I start the car and take the familiar route to the high school where the next year is my last. I'm not sad, though. I'm actually really happy that next year is the last. It means I get to escape to college. But what of Sherlock? Maybe I should enroll him into the high school. Maybe get him to tenth grade. Seems right for his age.

No, he'd just cause problems, what with his silly deductions, he'd make every one of his teachers cry. Maybe even the men.

I arrive a little earlier than usual, a few minutes before 8:00. School starts at 8:20, but I guess Sherlock kicked me out of the flat a little early this morning, I wonder why. Whatever, it's Sherlock, he's a little brat and would never tell me anything if I tortured it out of him.

I leave the car and make way to the doors to see Mary standing in front of them with a group of friends surrounding her. as soon as I approach, they leave, giggling about something. "Hey," I stop in front of her. her blond hair is taken by the wind as she can't figure out what to say. She smiles.

"How's Sherlock?" really.

I nod, "He's fine, why?" she shrugs. "So, are we still on for tonight?" she nods, "Seven?" she nods again and walks through the doors to follow her friends. Ok.

I head to my first class: chemistry. I'm reminded of Sherlock as soon as I walk through the door. Science was everywhere as I sat down in my chair. I pull out my homework from last night and look over the answers that sadly, Sherlock helped with. I don't know why, but when he teaches me, I always understand it better.

The teacher is sitting at her desk when she asks, "Did you get a good night's sleep, John?" I look up at Mrs. Jenny.

I smile, "Yeah. I always do, especially with Sherlock getting on me about it all the time."

She chuckles softly, "That boy is good for you. don't let him get away." What does that mean? She smiles and sits in her seat as I go over the homework one last time. Then I just sit there and look at the many things about this room that remind me of at least one of Sherlock's mysteries.
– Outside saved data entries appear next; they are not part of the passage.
/-!
# Uniqueness of distributional boundary values on the forward tube (ray form): proofs

Topic `Literature/MathematicalPhysics/QuantumLattice` (trunk T-AQFT); discharges the named fact
`Literature.MathematicalPhysics.QuantumLattice.eq_zero_of_distributionalBoundaryValue_zero` of `SchwingerWightmanSymmetry.lean`
(`eq_zero_of_distributionalBoundaryValue_zero_holds`) and hence reduces
`IsWickRotationOf.schwinger_symmetric` to the two remaining named facts
(`IsWickRotationOf.schwinger_symmetric_of_continuation`: only the symmetric analytic
continuation `IsWightmanQFT.exists_symmetric_continuation` remains; the tensor density
`AQFT.denseSpan_tensorProducts` is discharged in the tree, `SchwartzTensorDensityProofs`).

**Theorem** (`eq_zero_of_rayBoundaryValue_zero`; Streater–Wightman (1964), Thm. 2-17 and
Hörmander, *ALPDO I*, Thm. 3.1.15, in the ray form of `HasDistributionalBoundaryValue`). Let `G`
be holomorphic on the forward tube `𝒯ₙ` and suppose that for every direction `η` in the base
cone and every compactly supported test function `F`, `∫ G(x + i t η) F(x) dx → 0` as `t → 0⁺`.
Then `G = 0` on `𝒯ₙ`.

*Proof* (Hörmander's proof of Thm. 3.1.15 with the uniform boundedness principle supplying the
local bound that Hörmander assumes). Fix `z = x₀ + i y ∈ 𝒯ₙ`; then `y` lies in the base cone and
`z` is the point `λ = i` of the complex ray `x₀ + λ y` (`rayC`). For a smooth compactly supported
`φ` put `Φ(λ) = ∫ G(x + λ y) φ(x) dx`.
1. `Φ` is holomorphic in `Im λ > 0` (differentiation under the integral sign, the derivative of
   `G` being bounded on compact families of rays by the continuity of `fderiv` of a holomorphic
   function of several variables, `Literature.Analysis.Complex.SCV.continuousOn_fderiv`):
   `differentiableAt_integral_rayC`.
2. `Φ(s + it) = Λ_t(φ(· − s y))` with the distributions `Λ_t = G(· + ity)` (translation
   invariance of Lebesgue measure; `integral_rayC_re_add_im`), realised as continuous linear
   functionals on the test function space `𝓓_K` for a compact `K` carrying all translates
   (`ContDiffMapSupportedIn.integralTestCLM`, `ContDiffMapSupportedIn.translateTest`, the
   parameter clamped to `[-1, 1]` by Mathlib's `Set.projIcc`); `s ↦ φ(· − s y)` is continuous
   into `𝓓_K` (`ContDiffMapSupportedIn.continuous_translateTest`). The generic `𝓓_K` material
   lives in the namespace `Literature.ContDiffMapSupportedIn`, as in `ContDiffMapSupportedInComplete`.
3. By hypothesis `Λ_t ψ → 0` for every `ψ ∈ 𝓓_K`, and `t ↦ Λ_t ψ` is continuous, so the family
   `Λ_t`, `0 < t ≤ 2`, is pointwise bounded; `𝓓_K` is a Fréchet space
   (`Literature.Analysis.FunctionSpaces.ContDiffMapSupportedIn.instCompleteSpace`, hence barrelled), so by Banach–Steinhaus
   `‖Λ_t ψ‖ ≤ C ‖ψ‖_{C^m}` uniformly (`ContDiffMapSupportedIn.exists_supSeminorm_bound`).
4. Hence `Φ` extended by `0` to `Im λ ≤ 0` is continuous on the strip `|Re λ| < 1` (at a real
   point `s₀`: `|Φ(s + it)| ≤ C ‖φ(· − sy) − φ(· − s₀y)‖_{C^m} + |Λ_t(φ(· − s₀ y))|`), holomorphic
   off the real axis, so holomorphic on the strip by Painlevé's theorem
   (`Complex.differentiableOn_of_continuousOn_of_differentiableAt_off_real`), and `≡ 0` by the
   identity theorem; in particular `Φ(i) = ∫ G(x + iy) φ(x) dx = 0`
   (`integral_rayC_I_mul_eq_zero`).
5. As `φ` is arbitrary, `G(· + iy) = 0` a.e. (`ae_eq_zero_of_integral_contDiff_smul_eq_zero`),
   hence everywhere by continuity; at `x₀` this is `G z = 0`.

## References

* R. F. Streater, A. S. Wightman, *PCT, Spin and Statistics, and All That* (1964), Thm. 2-17
  (pdf p. 73 of the held 2000 printing). [StreaterWightman1964]
* L. Hörmander, *The Analysis of Linear Partial Differential Operators I* (1983), Thms. 3.1.14,
  3.1.15 (pdf pp. 57–58 of the held 2003 reprint). [HormanderALPDO1]
* W. Rudin, *Functional Analysis* (2nd ed. 1991), Thm. 2.6 (Banach–Steinhaus), §1.46, §6.5.
  [Rudin1991]

## Mathlib / tree

Used: `hasDerivAt_integral_of_dominated_loc_of_deriv_le`, `WithSeminorms.banach_steinhaus`,
`WithSeminorms.uniformEquicontinuous_iff_bddAbove_and_continuous_iSup`,
`Seminorm.bound_of_continuous`, `ContDiffMapSupportedIn` (`𝓓_K`, its seminorms and structure
maps), `integral_add_right_eq_self`, `ae_eq_zero_of_integral_contDiff_smul_eq_zero`,
`AnalyticOnNhd.eqOn_zero_of_preconnected_of_eventuallyEq_zero`; from the tree:
`Complex.differentiableOn_of_continuousOn_of_differentiableAt_off_real` (Painlevé,
`Literature/Analysis/Complex/SchwarzReflection`), `Literature.Analysis.Complex.SCV.continuousOn_fderiv`
(`Literature/Analysis/Complex/SeveralVariables`), `Literature.Analysis.FunctionSpaces.ContDiffMapSupportedIn.instCompleteSpace`
(`Literature/Analysis/FunctionSpaces/ContDiffMapSupportedInComplete`; barrelledness is then Mathlib's
`BaireSpace.instBarrelledSpace`), `complexifyPoint_add/smul`
(`WightmanProofs`).
-/

noncomputable section

open Filter Topology Complex MeasureTheory Set ContDiffMapSupportedIn
open scoped SchwartzMap Distributions BoundedContinuousFunction ContDiff NNReal Uniformity

namespace Literature.MathematicalPhysics.QuantumLattice

variable {d n : ℕ}

/-! ### Complexified configurations and complex rays -/

/-- The real configuration `x ∈ (ℝ^{1+d})^n` as a complex one, `(cpxConfig x) k = x_k ∈ ℂ^{1+d}`.
[folklore] -/
def cpxConfig (x : Fin n → SpaceTime d) : Fin n → Fin (d + 1) → ℂ := fun k => complexifyPoint (x k)

/-- Components of `cpxConfig`. [folklore] -/
@[simp] theorem cpxConfig_apply (x : Fin n → SpaceTime d) (k : Fin n) :
    cpxConfig x k = complexifyPoint (x k) := rfl

/-- `cpxConfig` is additive. [folklore] -/
theorem cpxConfig_add (x y : Fin n → SpaceTime d) :
    cpxConfig (x + y) = cpxConfig x + cpxConfig y := by
  funext k; simp [QuantumFieldTheory.complexifyPoint_add]

/-- `cpxConfig` commutes with real scalars. [folklore] -/
theorem cpxConfig_smul (t : ℝ) (x : Fin n → SpaceTime d) :
    cpxConfig (t • x) = (t : ℂ) • cpxConfig x := by
  funext k; simp [QuantumFieldTheory.complexifyPoint_smul]

/-- `cpxConfig` is continuous. [folklore] -/
theorem continuous_cpxConfig : Continuous (cpxConfig : (Fin n → SpaceTime d) → _) :=
  continuous_pi fun k => (continuous_pi fun μ =>
    continuous_ofReal.comp ((EuclideanSpace.proj μ).continuous)).comp (continuous_apply k)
When he solves them, he slips the Yard a note and they 'solve' the case the next day. I think it's funny, but Sherlock thinks the funniest part is Lestrade's face each time he solves the case before the Yard can. I will admit, each part of the story is unbelievable if you don't live with the guy yourself. At first I didn't believe him.
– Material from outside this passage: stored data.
import Mathlib.Topology.ContinuousMap.Bounded.Normed
import Summits.QuantumFields.BalabanUV.T4Continuum.Support.NE9PolydiscChain

/-!
# NE9StateLinftyEquiv — ROUTE R4♯ «POLYDISC SCHWARZ–PICK», PART 3∕3: the bookkeeping isometries making K2♭'s ambient state
# space `ℓ^∞(B₁;ℂ) × (I →ᵇ ℓ^∞(ι;ℂ))` an `ℓ^∞(A;ℂ)`, and the drop-in END `ne9_and_fadingMemory_of_holoSelfMaps_state`
# (the planner kernel `t4/ideate/NE9/lens1-NE9PolydiscKernel.lean` sha16 a147eb83d7390d11, t4-ne9-idea-1 generation 5, §8 +
# the END of §9, proofs VERBATIM — filed with PARTS 1–2 because leaf-04's docking (F-ne9leaf04g46-1, `…_SP`) reads «§1–§6 +
# §8 in the tree»; the planner's §7 ∕ §9 EXTENSION lemmas (`exists_extension_linfty ∕ _of_linftyEquiv ∕ _fut`: `ℓ^∞(ι;ℂ)` is
# 1-injective) are NOT filed — the owner's `NE9ChannelReadingOfRecord.extCLM` (p253328 §5, `extCLM_apply_coe`,
# `norm_extCLM_le`) IS that lemma in `def` form, and the `Fut`-valued variant is `bcfLinftyEquiv.symm ∘ extCLM p
# (bcfLinftyEquiv ∘ T)`; cell `pub-balaban`, T4-DAG §2 node U3 ∕ §6 NE9; unit `b2b-balaban-t4-ne9-formalise-leaf-03`,
# generation 41; Summits-side bookkeeping, nothing of any import modified, nothing printed asserted, no named fact, 0 `def … :
# Prop`; data defs = the kernel's `ofBdd`, `sumElim`, `restrL`, `restrR`, `flat`, `unflat` and four `≃ₗᵢ`)

HONEST FRAMING (T4-DAG PAGE 1).  Rung (B)+1 of the FINITE-VOLUME T⁴ programme — NOT infinite volume, NOT a mass gap, NOT
the Clay problem.  NE9 is a cell NEW ESTIMATE, NOT PRINTED in [I] = CMP **109** ∕ [II] = CMP **116**, NOT PROVED (spine 0∕9);
the END below is PART 2's `ne9_and_fadingMemory_of_holoSelfMaps_polydisc` with `e := stateLinftyEquiv B₁ I ι` — hypotheses →
`NE9 ∧ FadingMemory`, the instance `HoloSelfMaps` asserted of nothing.  HONEST DEPENDENCY (cell line, verbatim): continuum YM
on T⁴ ⇐ BetaPertH ∧ nine spine estimates (0/9 proved); BetaPertH ⇐ (D1) ∧ (D4) ∧ CAP+tail; G-an2-4 gates asym, D1 and
NE2/3/4.  Nothing of Bałaban's is constructed here.

WHAT (all kernel-checked, 0 sorry).
* §8 `ofBdd`, `sumElim`, `restrL`, `restrR`, **`prodLinftyEquiv : ℓ^∞(A;ℂ) × ℓ^∞(B;ℂ) ≃ₗᵢ[ℂ] ℓ^∞(A ⊕ B;ℂ)`** (the product
  carries the max norm), `flat`, `unflat`, **`bcfLinftyEquiv : (I →ᵇ ℓ^∞(ι;ℂ)) ≃ₗᵢ[ℂ] ℓ^∞(I × ι;ℂ)`** (`I` discrete — K2♭'s
  `Fut W Pot = (Idx W →ᵇ Pot)` with `Pot = ℓ^∞(ι;ℂ)`, tree `NE9FutureProfileStep` p252939), `prodMapLIE`, and
  **`stateLinftyEquiv B₁ I ι : ℓ^∞(B₁;ℂ) × (I →ᵇ ℓ^∞(ι;ℂ)) ≃ₗᵢ[ℂ] ℓ^∞(B₁ ⊕ I × ι;ℂ)`** — with `B₁ := Bg × C.Dom` these are
  EXACTLY the owner's D3 spaces (`NE9FutureProfileRecordPrelim`, p254124: `JRec : lp (fun _ : Bg × C.Dom => ℂ) ∞ →L[ℂ]
  Fut W (lp (fun _ : ι => ℂ) ∞)`).
* §9 **`ne9_and_fadingMemory_of_holoSelfMaps_state`** — PART 2's END on that state space with NO `e` argument; binders = the
  tree END's (p252549 `ne9_and_fadingMemory_of_holoSelfMaps`), verbatim: `NE9 E W κ (prodModuli (cR·(1∕(1−θ²))·ℓ) (fun _ ↦ θ))
  ∧ FadingMemory (cR·(1∕(1−θ²))·ℓ∕θ) θ (…)`.
DISGUISE TEST: no inequality of the series; no Bałaban object; 0 sorry; no named fact; nothing printed asserted.

References: [Balaban1988RG2Cluster] T. Bałaban, CMP **116** (1988) 1–22 (TYPES ∕ loci only; nothing asserted).
-/

noncomputable section

namespace Summit.QuantumFields.BalabanUV.T4Continuum.NE9StateLinftyEquiv

open Metric Set
open scoped ENNReal
open Summit.QuantumFields.BalabanUV.T4Continuum.NE9EarleHamiltonChain (HoloSelfMaps)
open Summit.QuantumFields.BalabanUV.T4Continuum.NE9PolydiscChain (ne9_and_fadingMemory_of_holoSelfMaps_polydisc)
open Literature.MathematicalPhysics.QuantumFieldTheory.Balaban1983to89.T4OutputRate
open Literature.MathematicalPhysics.QuantumFieldTheory.Balaban1983to89.T4HistoryLipschitzRecursion (prodModuli)

/-! ## §8 Bookkeeping isometries: K2♭'s ambient state space `ℓ^∞(B₁;ℂ) × (I →ᵇ ℓ^∞(ι;ℂ))` IS an `ℓ^∞(A;ℂ)` -/

section Bookkeeping

variable {A B : Type*} {I : Type*} [TopologicalSpace I] [DiscreteTopology I] {ι : Type*}

/-- A bounded family as an element of `ℓ^∞`. [folklore] -/
def ofBdd (g : A → ℂ) (M : ℝ) (h : ∀ a, ‖g a‖ ≤ M) : lp (fun _ : A => ℂ) ∞ :=
  ⟨g, memℓp_infty ⟨M, by rintro _ ⟨a, rfl⟩; exact h a⟩⟩

/-- The underlying function of `ofBdd`. [folklore] -/
@[simp] theorem coe_ofBdd (g : A → ℂ) (M : ℝ) (h : ∀ a, ‖g a‖ ≤ M) :
    ((ofBdd g M h : lp (fun _ : A => ℂ) ∞) : A → ℂ) = g := rfl

/-- `(x, y) ↦ Sum.elim x y`. [folklore] -/
def sumElim (x : lp (fun _ : A => ℂ) ∞) (y : lp (fun _ : B => ℂ) ∞) : lp (fun _ : A ⊕ B => ℂ) ∞ :=
  ofBdd (Sum.elim (x : A → ℂ) (y : B → ℂ)) (max ‖x‖ ‖y‖) (fun c => by
    cases c with
    | inl a => exact (lp.norm_apply_le_norm ENNReal.top_ne_zero x a).trans (le_max_left _ _)
    | inr b => exact (lp.norm_apply_le_norm ENNReal.top_ne_zero y b).trans (le_max_right _ _))

/-- Restriction to the left summand. [folklore] -/
def restrL (z : lp (fun _ : A ⊕ B => ℂ) ∞) : lp (fun _ : A => ℂ) ∞ :=
  ofBdd (fun a => z (Sum.inl a)) ‖z‖ (fun _ => lp.norm_apply_le_norm ENNReal.top_ne_zero z _)

/-- Restriction to the right summand. [folklore] -/
def restrR (z : lp (fun _ : A ⊕ B => ℂ) ∞) : lp (fun _ : B => ℂ) ∞ :=
  ofBdd (fun b => z (Sum.inr b)) ‖z‖ (fun _ => lp.norm_apply_le_norm ENNReal.top_ne_zero z _)

/-- **`ℓ^∞(A;ℂ) × ℓ^∞(B;ℂ) ≅ ℓ^∞(A ⊕ B;ℂ)`** isometrically (the product carries the max norm). [folklore] -/
def prodLinftyEquiv : (lp (fun _ : A => ℂ) ∞ × lp (fun _ : B => ℂ) ∞) ≃ₗᵢ[ℂ] lp (fun _ : A ⊕ B => ℂ) ∞ where
  toFun p := sumElim p.1 p.2
  map_add' p q := lp.ext (funext fun c => by rcases c with a | b <;> rfl)
  map_smul' c p := lp.ext (funext fun d => by rcases d with a | b <;> rfl)
  invFun z := (restrL z, restrR z)
  left_inv p := Prod.ext (lp.ext (funext fun a => rfl)) (lp.ext (funext fun b => rfl))
  right_inv z := lp.ext (funext fun c => by rcases c with a | b <;> rfl)
  norm_map' p := by
    show ‖sumElim p.1 p.2‖ = ‖p‖
    refine le_antisymm (lp.norm_le_of_forall_le (norm_nonneg p) fun c => ?_) ?_
    · rcases c with a | b
      · exact (lp.norm_apply_le_norm ENNReal.top_ne_zero p.1 a).trans (norm_fst_le p)
      · exact (lp.norm_apply_le_norm ENNReal.top_ne_zero p.2 b).trans (norm_snd_le p)
    · rw [Prod.norm_def]
      refine max_le (lp.norm_le_of_forall_le (norm_nonneg _) fun a => ?_)
        (lp.norm_le_of_forall_le (norm_nonneg _) fun b => ?_)
      · exact lp.norm_apply_le_norm ENNReal.top_ne_zero (sumElim p.1 p.2) (Sum.inl a)
      · exact lp.norm_apply_le_norm ENNReal.top_ne_zero (sumElim p.1 p.2) (Sum.inr b)

/-- Flattening `(I →ᵇ ℓ^∞(ι;ℂ)) → ℓ^∞(I × ι;ℂ)`. [folklore] -/
def flat (x : BoundedContinuousFunction I (lp (fun _ : ι => ℂ) ∞)) : lp (fun _ : I × ι => ℂ) ∞ :=
  ofBdd (fun q : I × ι => x q.1 q.2) ‖x‖
    (fun q => (lp.norm_apply_le_norm ENNReal.top_ne_zero (x q.1) q.2).trans (x.norm_coe_le_norm q.1))

/-- Un-flattening `ℓ^∞(I × ι;ℂ) → (I →ᵇ ℓ^∞(ι;ℂ))` (`I` discrete). [folklore] -/
def unflat (z : lp (fun _ : I × ι => ℂ) ∞) : BoundedContinuousFunction I (lp (fun _ : ι => ℂ) ∞) :=
  BoundedContinuousFunction.ofNormedAddCommGroupDiscrete
    (fun i => ofBdd (fun a => z (i, a)) ‖z‖ (fun a => lp.norm_apply_le_norm ENNReal.top_ne_zero z (i, a))) ‖z‖
    (fun i => lp.norm_le_of_forall_le (norm_nonneg z) fun a => lp.norm_apply_le_norm ENNReal.top_ne_zero z (i, a))

/-- **`(I →ᵇ ℓ^∞(ι;ℂ)) ≅ ℓ^∞(I × ι;ℂ)`** isometrically, `I` discrete — e.g. K2♭'s `Fut W Pot = (Idx W →ᵇ Pot)` with
`Pot = ℓ^∞(ι;ℂ)` (tree `NE9FutureProfileStep`). [folklore] -/
def bcfLinftyEquiv : BoundedContinuousFunction I (lp (fun _ : ι => ℂ) ∞) ≃ₗᵢ[ℂ] lp (fun _ : I × ι => ℂ) ∞ where
  toFun := flat
  map_add' x y := lp.ext (funext fun q => rfl)
  map_smul' c x := lp.ext (funext fun q => rfl)
  invFun := unflat
  left_inv x := BoundedContinuousFunction.ext fun i => lp.ext (funext fun a => rfl)
  right_inv z := lp.ext (funext fun q => rfl)
  norm_map' x := by
    show ‖flat x‖ = ‖x‖
    refine le_antisymm (lp.norm_le_of_forall_le (norm_nonneg x) fun q =>
      (lp.norm_apply_le_norm ENNReal.top_ne_zero (x q.1) q.2).trans (x.norm_coe_le_norm q.1)) ?_
    refine (BoundedContinuousFunction.norm_le (norm_nonneg _)).2 fun i =>
      lp.norm_le_of_forall_le (norm_nonneg _) fun a => ?_
    exact lp.norm_apply_le_norm ENNReal.top_ne_zero (flat x) (i, a)

/-- Product of linear isometric isomorphisms (max norms). [folklore] -/
def prodMapLIE {E E' F F' : Type*} [NormedAddCommGroup E] [NormedSpace ℂ E] [NormedAddCommGroup E']
    [NormedSpace ℂ E'] [NormedAddCommGroup F] [NormedSpace ℂ F] [NormedAddCommGroup F'] [NormedSpace ℂ F']
    (e₁ : E ≃ₗᵢ[ℂ] E') (e₂ : F ≃ₗᵢ[ℂ] F') : (E × F) ≃ₗᵢ[ℂ] (E' × F') where
  toLinearEquiv := e₁.toLinearEquiv.prodCongr e₂.toLinearEquiv
  norm_map' p := by
    show ‖(e₁.toLinearEquiv.prodCongr e₂.toLinearEquiv) p‖ = ‖p‖
    rw [LinearEquiv.prodCongr_apply, Prod.norm_def, Prod.norm_def]
    simp

/-- **THE DOCKING ISOMETRY for R4♯**: K2♭'s ambient state space `ℓ^∞(B₁;ℂ) × (I →ᵇ ℓ^∞(ι;ℂ))` (slice coordinates
`B₁ = Bg × C.Dom` of `NE9SliceSpaceOfRecord`, future potentials `I = Idx W`) is isometrically `ℓ^∞(B₁ ⊕ I × ι; ℂ)` — the
hypothesis `e` of §6. [folklore] -/
def stateLinftyEquiv (B₁ : Type*) (I : Type*) [TopologicalSpace I] [DiscreteTopology I] (ι : Type*) :
    (lp (fun _ : B₁ => ℂ) ∞ × BoundedContinuousFunction I (lp (fun _ : ι => ℂ) ∞)) ≃ₗᵢ[ℂ]
      lp (fun _ : B₁ ⊕ I × ι => ℂ) ∞ :=
  (prodMapLIE (LinearIsometryEquiv.refl ℂ _) bcfLinftyEquiv).trans prodLinftyEquiv

end Bookkeeping

/-! ## §9 Drop-in form for K2♭'s ambient state space `ℓ^∞(B₁;ℂ) × (I →ᵇ ℓ^∞(ι;ℂ))` -/

section DropIn

variable {B₁ : Type*} {I : Type*} [TopologicalSpace I] [DiscreteTopology I] {ι : Type*}
/-- **ROUTE R4♯ END, DROP-IN FORM**: §6 on K2♭'s ambient state space `ℓ^∞(B₁;ℂ) × (I →ᵇ ℓ^∞(ι;ℂ))` (no `e` argument —
`e := stateLinftyEquiv B₁ I ι`); binders = the tree END's, verbatim.  HONEST: hypotheses → `NE9 ∧ FadingMemory`; NE9 NOT
PRINTED, NOT PROVED; spine 0∕9. [folklore] -/
theorem ne9_and_fadingMemory_of_holoSelfMaps_state
    {C : Carriers} {Bg : Type} (E : Functional C Bg) (W : Set (ℕ → ℝ))
    (S : ℕ → (ℕ → ℝ) → (lp (fun _ : B₁ => ℂ) ∞ × BoundedContinuousFunction I (lp (fun _ : ι => ℂ) ∞)) →
      (lp (fun _ : B₁ => ℂ) ∞ × BoundedContinuousFunction I (lp (fun _ : ι => ℂ) ∞)))
    (emb : ℕ → (ℕ → ℝ) → (lp (fun _ : B₁ => ℂ) ∞ × BoundedContinuousFunction I (lp (fun _ : ι => ℂ) ∞)))
    {κ r θ ℓ cR : ℝ} {lam : ℕ → ℝ}
    (hr : 0 < r) (hθ0 : 0 < θ) (hθ1 : θ < 1) (hℓ : 0 ≤ ℓ) (hcR : 0 ≤ cR)
    (hS : HoloSelfMaps S W r θ)
    (hfac : ∀ j, ∀ g ∈ W, emb (j + 1) g = S j g (emb j g))
    (h0 : ∀ g ∈ W, ∀ g' ∈ W, emb 0 g = emb 0 g')
    (h0in : ∀ g ∈ W, emb 0 g ∈ closedBall (0 : lp (fun _ : B₁ => ℂ) ∞ × BoundedContinuousFunction I (lp (fun _ : ι => ℂ) ∞))
      (θ * r))
    (hlast : ∀ j, ∀ g ∈ W, ∀ g' ∈ W, ‖S j g (emb j g) - S j g' (emb j g)‖ ≤ lam j * |g j - g' j|)
    (hlam : ∀ j, lam j ≤ ℓ)
    (hread : ∀ g ∈ W, ∀ g' ∈ W, ∀ (U : Bg) (X : C.Dom),
      |E g U X - E g' U X| ≤ Real.exp (-(κ * C.d X)) * (cR * ‖emb (C.scale X) g - emb (C.scale X) g'‖)) :
    NE9 E W κ (prodModuli (cR * (1 / (1 - θ ^ 2)) * ℓ) fun _ => θ) ∧
      FadingMemory (cR * (1 / (1 - θ ^ 2)) * ℓ / θ) θ (prodModuli (cR * (1 / (1 - θ ^ 2)) * ℓ) fun _ => θ) :=
  ne9_and_fadingMemory_of_holoSelfMaps_polydisc (stateLinftyEquiv B₁ I ι) E W S emb hr hθ0 hθ1 hℓ hcR hS hfac h0 h0in
    hlast hlam hread

end DropIn

end Summit.QuantumFields.BalabanUV.T4Continuum.NE9StateLinftyEquiv

end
That's also why I took him in as mine, because he seemed crazy, until that day we were sitting in my room and he started to deduce things about me that no one else even bothered to find out. That was when I decided that this boy would be my responsibility. If he gets into the wrong hands, they could use him for things that a young man should never be involved with.

My thoughts are disrupted by the bell, and students start rushing into the classroom. Jenice sits by me and says, "So, how is that boyfriend of yours, John?" I sigh in frustration.

"He's not my boyfriend, and he's fine." I look at my burnet friend.

She laughs, "Well, from the way you talk about him, he might as well be your boyfriend." I shrug. He might as well be, but if anything, I take care of him. Besides, if tonight goes well, I'll have a girlfriend.